Depuis la disparition mystérieuse de l’évêque du diocèse de Bafia, Jean-Marie Benoît Bala, le 31 mai 2017, disparition suivie, près de 72h après, de sa mort, cet environnement triste s’est transformé en sujet d’amusement et de railleries inimaginables sur les réseaux sociaux.
Alors que les recherches du corps du prélat étaient encore en cours, le message « Je suis dans l’eau » laissé par ce serviteur de Dieu a fait l’objet de toutes formes de sarcasmes grossiers sur la toile.
Des internautes insoupçonnés et insoupçonnables ont transformé en « Evêque challenge » le message en question. D’aucuns, suivant leur invention, ont posté une photo avec quelques pièces personnelles et des messages du genre: « Je suis dans l’eau »; « je suis au W.C. »; « je suis au bar »; « je suis en brousse »; « je suis aux États-Unis »; « je suis dans la voiture », etc.
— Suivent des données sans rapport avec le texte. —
import Summits.Ventures.CertifiedArithmetic.LowPrec.GemmGridRounding
import Summits.Ventures.CertifiedArithmetic.LowPrec.GemmThetaCertificate
import Summits.Ventures.CertifiedArithmetic.LowPrec.Exact

/-!
# One accumulation step on a dyadic grid: the dictionary for the FP6 θ-certificates

HONEST FRAMING (venture CertifiedArithmetic / cell `pub-lowprec`, seat gemm, gen 7): certified error
envelopes and provably optimal rounding/accumulation schemes for low-precision formats under stated
cost models; every table by two implementations; no hardware or vendor claims.

Glue between the generic soundness theorem `ThetaCertificate.defect_bound` (paper `gemm.tex`
§Regimes Prop. Θ(i)) and the kernel-checked Boolean certificates of the FP6 product alphabets
(`GemmThetaE3M2*.lean`, grid `2^-8`; E2M3, grid `2^-6`):
* `rne8`: RNE to 8 significant bits of an integer with the binade found by `Nat.log2` (which the
  kernel evaluates natively) instead of the structural search `quarterShift` of `rneQuarter`;
  `rne8_eq_rneQuarter` below `2^32`, so `toRat_roundNE_BFloat16_dyadic` reads `fl_bf16(K/2^g) = rne8 K/2^g`.
  Measured: a 32-state chunk of the E3M2² certificate checks in 56 s with `rne8` against 79 s.
* `flStep_dyadic`, `gainOf_dyadic`, `deficitOf_dyadic`, `dyadic_eq_iff`: one step, its gain and
  deficit in grid units.
* `toRat_mul_toRat_E3M2` / `_E2M3`: a product of two data is `toInt a · toInt b` grid units
  (`Exact.toRat_mul_toRat`); for E3M2² the grid is `2^-8`, for E2M3² it is `2^-6`.
-/

namespace Literature.ComputerArithmetic.FloatingPoint

namespace MiniFloat

open Format

/-! ### RNE to 8 significant bits with a native binade search -/

/-- Magnitude part: `n < 2^8` is exact, else round the pattern `n` to 8 bits in the binade
`log₂ n - 7`. [cite: IEEE7542019, §4.3.1] -/
def rne8Mag (n : ℕ) : ℕ :=
  if n < 256 then n else rneShiftNat n (Nat.log2 n - 7) * 2 ^ (Nat.log2 n - 7)

/-- `rne8 K`: round-to-nearest-even to 8 significant bits of the integer `K` (sign kept); equal to
`rneQuarter K` (`rne8_eq_rneQuarter`), cheaper in the kernel. [cite: IEEE7542019, §4.3.1] -/
def rne8 (K : ℤ) : ℤ :=
  if K < 0 then -((rne8Mag K.natAbs : ℕ) : ℤ) else ((rne8Mag K.natAbs : ℕ) : ℤ)

/-- The two binade searches agree: `log₂ n - 7 = quarterShift n 24` for `2^8 ≤ n < 2^32`. [folklore] -/
theorem log2_sub_eq_quarterShift {n : ℕ} (h1 : 256 ≤ n) (h2 : n < 2 ^ 32) :
    Nat.log2 n - 7 = quarterShift n 24 := by
  obtain ⟨hlo, hhi⟩ := quarterShift_spec 24 n h1 h2
  have hn : n ≠ 0 := by omega
  have hA : 2 ^ Nat.log2 n ≤ n := Nat.log2_self_le hn
  have hB : n < 2 ^ (Nat.log2 n + 1) := Nat.lt_log2_self
  have e : Nat.log2 n = 7 + quarterShift n 24 := by
    by_contra hne
    rcases Nat.lt_or_gt_of_ne hne with hlt | hgt
    · have := Nat.pow_le_pow_right (by norm_num : 0 < 2)
        (show Nat.log2 n + 1 ≤ 7 + quarterShift n 24 by omega)
      omega
    · have := Nat.pow_le_pow_right (by norm_num : 0 < 2)
        (show 7 + quarterShift n 24 + 1 ≤ Nat.log2 n by omega)
      omega
  omega

/-- `rne8 = rneQuarter` below `2^32`. [folklore] -/
theorem rne8_eq_rneQuarter {K : ℤ} (hK : K.natAbs < 2 ^ 32) : rne8 K = rneQuarter K := by
  have hm : rne8Mag K.natAbs = rneQuarterMag K.natAbs := by
    unfold rne8Mag rneQuarterMag
    by_cases hn : K.natAbs < 256
    · rw [if_pos hn, if_pos hn]
    · rw [if_neg hn, if_neg hn, log2_sub_eq_quarterShift (not_lt.mp hn) hK]
  unfold rne8 rneQuarter
  rw [hm]

/-! ### One step, gain and deficit in grid units -/

/-- Grid equalities are integer equalities. [folklore] -/
theorem dyadic_eq_iff {g : ℕ} {a b : ℤ} : (a : ℚ) / 2 ^ g = (b : ℚ) / 2 ^ g ↔ a = b := by
  rw [div_left_inj' (by positivity : (2 : ℚ) ^ g ≠ 0), Int.cast_inj]

/-- `fl_bf16(V/2^g + Q/2^g) = rne8(V + Q)/2^g`. [cell; GemmGridRounding] -/
theorem flStep_dyadic {g : ℕ} (hg : g ≤ 133) {V Q : ℤ} (h : (V + Q).natAbs < 2 ^ 32) :
    flStep Format.BFloat16 ((V : ℚ) / 2 ^ g) ((Q : ℚ) / 2 ^ g) = (rne8 (V + Q) : ℚ) / 2 ^ g := by
  unfold flStep
  rw [show (V : ℚ) / 2 ^ g + (Q : ℚ) / 2 ^ g = ((V + Q : ℤ) : ℚ) / 2 ^ g by push_cast; ring]
  rw [rne8_eq_rneQuarter h]; exact toRat_roundNE_BFloat16_dyadic hg (V + Q) h

/-- The gain in grid units. [cell] -/
theorem gainOf_dyadic {g : ℕ} (hg : g ≤ 133) {V Q : ℤ} (h : (V + Q).natAbs < 2 ^ 32) :
    gainOf Format.BFloat16 ((V : ℚ) / 2 ^ g) ((Q : ℚ) / 2 ^ g)
      = ((rne8 (V + Q) - V - Q : ℤ) : ℚ) / 2 ^ g := by
  unfold gainOf; rw [flStep_dyadic hg h]; push_cast; ring

/-- The deficit in grid units. [cell] -/
theorem deficitOf_dyadic {g : ℕ} (hg : g ≤ 133) {V Q : ℤ} (h : (V + Q).natAbs < 2 ^ 32) :
    deficitOf Format.BFloat16 ((V : ℚ) / 2 ^ g) ((Q : ℚ) / 2 ^ g)
      = (((Q.natAbs : ℤ) - (rne8 (V + Q) - V - Q) : ℤ) : ℚ) / 2 ^ g := by
  unfold deficitOf
  rw [gainOf_dyadic hg h, abs_div, abs_of_pos (by positivity : (0 : ℚ) < 2 ^ g), ← Int.cast_abs,
    ← Int.natCast_natAbs]
  push_cast; ring

/-! ### Products of minifloat data are integers on the product grid -/

/-- `qexp(E3M2) = -4`: E3M2·E3M2 products live on the grid `2^-8`. [cite: RouhaniEtAl2023MX, Table 1] -/
theorem E3M2_qexp_add : Format.E3M2.qexp + Format.E3M2.qexp = -8 := by decide

/-- `qexp(E2M3) = -3`: E2M3·E2M3 products live on the grid `2^-6`. [cite: RouhaniEtAl2023MX, Table 1] -/
theorem E2M3_qexp_add : Format.E2M3.qexp + Format.E2M3.qexp = -6 := by decide

/-- An E3M2·E3M2 product in grid units: `a · b = (toInt a · toInt b) / 2^8`. [folklore] -/
theorem toRat_mul_toRat_E3M2 (a b : MiniFloat Format.E3M2) :
    a.toRat * b.toRat = ((a.toInt * b.toInt : ℤ) : ℚ) / 2 ^ 8 := by
  rw [toRat_mul_toRat, E3M2_qexp_add, zpow_neg, div_eq_mul_inv]; norm_cast

/-- An E2M3·E2M3 product in grid units: `a · b = (toInt a · toInt b) / 2^6`. [folklore] -/
theorem toRat_mul_toRat_E2M3 (a b : MiniFloat Format.E2M3) :
    a.toRat * b.toRat = ((a.toInt * b.toInt : ℤ) : ℚ) / 2 ^ 6 := by
  rw [toRat_mul_toRat, E2M3_qexp_add, zpow_neg, div_eq_mul_inv]; norm_cast

end MiniFloat

end Literature.ComputerArithmetic.FloatingPoint
/-- **`H_time` from the two registered leaves, closed form**: (C′) `stub_uniformAnchoredCorrelationTails` →
(B′) `stub_uniformFixedTimeOffsetMatching` → `stub_fixedTimeMatching`, all three VERBATIM the registered
texts (for the skeleton: `stub_fixedTimeMatching := fixedTimeMatching_of_registeredLeaves
stub_uniformAnchoredCorrelationTails stub_uniformFixedTimeOffsetMatching`). [folklore] -/
theorem fixedTimeMatching_of_registeredLeaves :
    (∀ ω₂ lam β γ : ℝ, 0 < ω₂ → 0 < lam → 0 < β → 0 < γ → ∀ T : ℝ, 0 < T →
      ∀ τ : ℝ, 0 < τ → ∀ ε : ℝ, 0 < ε → ∃ R N₀ : ℕ, ∀ N : ℕ, N₀ ≤ N → ∀ i : Fin N,
        R ≤ i.val → i.val + R < N → ∀ t ∈ Set.Icc (0 : ℝ) τ,
          (∑ k : Fin N, if i.val ≤ k.val + R ∧ k.val ≤ i.val + R then (0 : ℝ) else
            |∫ z, (Literature.MathematicalPhysics.KineticTheory.HeatConduction.pinnedChain
                    ω₂ lam β γ).bondCurrent N i z *
                (∫ y, (Literature.MathematicalPhysics.KineticTheory.HeatConduction.pinnedChain
                    ω₂ lam β γ).bondCurrent N k y
                  ∂((Literature.MathematicalPhysics.KineticTheory.HeatConduction.pinnedChain
                    ω₂ lam β γ).transitionKernel N T T t.toNNReal z))
              ∂((Literature.MathematicalPhysics.KineticTheory.HeatConduction.pinnedChain
                    ω₂ lam β γ).gibbsMeasure N T)|) ≤ ε) →
    (∀ ω₂ lam β γ : ℝ, 0 < ω₂ → 0 < lam → 0 < β → 0 < γ → ∀ T : ℝ, 0 < T →
      (∀ μ₁ μ₂ : MeasureTheory.Measure
            Literature.MathematicalPhysics.KineticTheory.HeatConduction.ChainConfig,
          (Literature.MathematicalPhysics.KineticTheory.HeatConduction.pinnedChain
                ω₂ lam β γ).IsChainGibbsMeasure T μ₁ →
          Literature.MathematicalPhysics.KineticTheory.HeatConduction.IsShiftInvariant μ₁ →
          (Literature.MathematicalPhysics.KineticTheory.HeatConduction.pinnedChain
                ω₂ lam β γ).HasSuperstabilityEstimate μ₁ →
          (Literature.MathematicalPhysics.KineticTheory.HeatConduction.pinnedChain
                ω₂ lam β γ).IsChainGibbsMeasure T μ₂ →
          Literature.MathematicalPhysics.KineticTheory.HeatConduction.IsShiftInvariant μ₂ →
          (Literature.MathematicalPhysics.KineticTheory.HeatConduction.pinnedChain
                ω₂ lam β γ).HasSuperstabilityEstimate μ₂ → μ₁ = μ₂) →
      ∀ (μT : MeasureTheory.Measure
            Literature.MathematicalPhysics.KineticTheory.HeatConduction.ChainConfig)
        (D : Literature.MathematicalPhysics.KineticTheory.HeatConduction.InfiniteChainDynamics
          (Literature.MathematicalPhysics.KineticTheory.HeatConduction.pinnedChain ω₂ lam β γ)),
        (Literature.MathematicalPhysics.KineticTheory.HeatConduction.pinnedChain
            ω₂ lam β γ).IsChainGibbsMeasure T μT →
        Literature.MathematicalPhysics.KineticTheory.HeatConduction.IsShiftInvariant μT →
        (Literature.MathematicalPhysics.KineticTheory.HeatConduction.pinnedChain
            ω₂ lam β γ).HasSuperstabilityEstimate μT →
        D.carrier ⊆ (Literature.MathematicalPhysics.KineticTheory.HeatConduction.pinnedChain
            ω₂ lam β γ).bmGood →
        D.PreservesMeasure μT →
        (∀ t : ℝ, D.HasAbsConvergentCorrelation μT t) →
        ∀ (x : ℤ) (t : ℝ), 0 < t → ∀ ε : ℝ, 0 < ε → ∃ L N₀ : ℕ, ∀ N : ℕ, N₀ ≤ N → ∀ i k : Fin N,
          L ≤ i.val → i.val + L < N → (k.val : ℤ) = i.val + x →
          |(∫ z, (Literature.MathematicalPhysics.KineticTheory.HeatConduction.pinnedChain
                    ω₂ lam β γ).bondCurrent N i z *
              (∫ y, (Literature.MathematicalPhysics.KineticTheory.HeatConduction.pinnedChain
                    ω₂ lam β γ).bondCurrent N k y
                ∂((Literature.MathematicalPhysics.KineticTheory.HeatConduction.pinnedChain
                    ω₂ lam β γ).transitionKernel N T T t.toNNReal z))
              ∂((Literature.MathematicalPhysics.KineticTheory.HeatConduction.pinnedChain
                    ω₂ lam β γ).gibbsMeasure N T)) -
            ∫ σ, (Literature.MathematicalPhysics.KineticTheory.HeatConduction.pinnedChain
                    ω₂ lam β γ).bondCurrentZ σ 0 *
              (Literature.MathematicalPhysics.KineticTheory.HeatConduction.pinnedChain
                    ω₂ lam β γ).bondCurrentZ (D.flow t σ) x ∂μT| ≤ ε) →
    ∀ ω₂ lam β γ : ℝ, 0 < ω₂ → 0 < lam → 0 < β → 0 < γ → ∀ T : ℝ, 0 < T →
      (∀ μ₁ μ₂ : MeasureTheory.Measure
            Literature.MathematicalPhysics.KineticTheory.HeatConduction.ChainConfig,
          (Literature.MathematicalPhysics.KineticTheory.HeatConduction.pinnedChain
                ω₂ lam β γ).IsChainGibbsMeasure T μ₁ →
          Literature.MathematicalPhysics.KineticTheory.HeatConduction.IsShiftInvariant μ₁ →
          (Literature.MathematicalPhysics.KineticTheory.HeatConduction.pinnedChain
                ω₂ lam β γ).HasSuperstabilityEstimate μ₁ →
          (Literature.MathematicalPhysics.KineticTheory.HeatConduction.pinnedChain
                ω₂ lam β γ).IsChainGibbsMeasure T μ₂ →
          Literature.MathematicalPhysics.KineticTheory.HeatConduction.IsShiftInvariant μ₂ →
          (Literature.MathematicalPhysics.KineticTheory.HeatConduction.pinnedChain
                ω₂ lam β γ).HasSuperstabilityEstimate μ₂ → μ₁ = μ₂) →
      ∀ (μT : MeasureTheory.Measure
            Literature.MathematicalPhysics.KineticTheory.HeatConduction.ChainConfig)
        (D : Literature.MathematicalPhysics.KineticTheory.HeatConduction.InfiniteChainDynamics
          (Literature.MathematicalPhysics.KineticTheory.HeatConduction.pinnedChain ω₂ lam β γ)),
        (Literature.MathematicalPhysics.KineticTheory.HeatConduction.pinnedChain
            ω₂ lam β γ).IsChainGibbsMeasure T μT →
        Literature.MathematicalPhysics.KineticTheory.HeatConduction.IsShiftInvariant μT →
        (Literature.MathematicalPhysics.KineticTheory.HeatConduction.pinnedChain
            ω₂ lam β γ).HasSuperstabilityEstimate μT →
        D.carrier ⊆ (Literature.MathematicalPhysics.KineticTheory.HeatConduction.pinnedChain
            ω₂ lam β γ).bmGood →
        D.PreservesMeasure μT →
        (∀ t : ℝ, D.HasAbsConvergentCorrelation μT t) →
        ∀ᵐ t ∂(MeasureTheory.volume.restrict (Set.Ioi (0:ℝ))),
          Filter.Tendsto (fun N : ℕ =>
              (∫ z, (∑ i : Fin N, (Literature.MathematicalPhysics.KineticTheory.HeatConduction.pinnedChain
                      ω₂ lam β γ).bondCurrent N i z) *
                  (∫ y, (∑ i : Fin N, (Literature.MathematicalPhysics.KineticTheory.HeatConduction.pinnedChain
                      ω₂ lam β γ).bondCurrent N i y)
                    ∂((Literature.MathematicalPhysics.KineticTheory.HeatConduction.pinnedChain
                      ω₂ lam β γ).transitionKernel N T T t.toNNReal z))
                ∂((Literature.MathematicalPhysics.KineticTheory.HeatConduction.pinnedChain
                      ω₂ lam β γ).gibbsMeasure N T)) / (N : ℝ))
            Filter.atTop (nhds (D.currentCorrelation μT t)) := by
  intro hC hB ω₂ lam β γ hω hl hβ hγ T hT hU μT D hG hS hss hcar hPres hAC
  exact stub_fixedTimeMatchingOfRegisteredLeaves hC ω₂ lam β γ hω hl hβ hγ T hT hU μT D hG hS hss hcar hPres
    hAC (hB ω₂ lam β γ hω hl hβ hγ T hT hU μT D hG hS hss hcar hPres hAC)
Visiblement, la disparition mystérieuse et austère de l’évêque de Bafia, dont le corps a été retrouvé, le 2 juin 2017, sous les eaux de la Sanaga à Tsang non loin de Monatelé dans le département de la Lekié, n’a guère ému certaines catégories sociales qui, contre toute attente, manquent, curieusement, de compassion et expriment une indifférence totale à l’égard de ce triste événement.
Garder mutisme
Il est donc apparu, pour une raison ou pour une autre, une catharsis sociale matérialisée par le traitement hilare et la caricature de mauvais aloi de la consternante nouvelle de la disparition de Mgr Bala. Faut-il être chrétien d’obédience catholique pour s’en apitoyer et en évaluer le caractère dramatique d’une telle situation? Doit-on appartenir à la famille de l’évêque décédé pour s’émouvoir de douleur, d’horreur et de stupeur par compassion? En réalité, selon les règles élémentaires de la convenance sociale, il faut, tout simplement, comprendre que face au décès tragique, choquant et offusquant d’un moindre individu qui plus est prélat d’une telle envergure, la moindre posture à adopter consiste à garder mutisme. Le recueillement, la méditation et la compassion sont requises et recommandés en pareille circonstance.
Les activistes des réseaux sociaux ne sont donc pas susceptibles d’exprimer toute sensibilité et toute tristesse face à la perte d’un être cher. Puisqu’ils ont passé le plus clair de leur temps à relayer toutes formes de messages ironisants, abscons et déshonorables à l’endroit de cette personnalité religieuse. Avec l’ancrage des techno-médias dans la société camerounaise contemporaine, des Camerounais insoucieux et indélicats ont franchi le cap de la construction des actes immondes, en banalisant et en désacralisant le phénomène social incontournable de la mort.
Serge Aimé Bikoi, Journaliste et Sociologue du développement.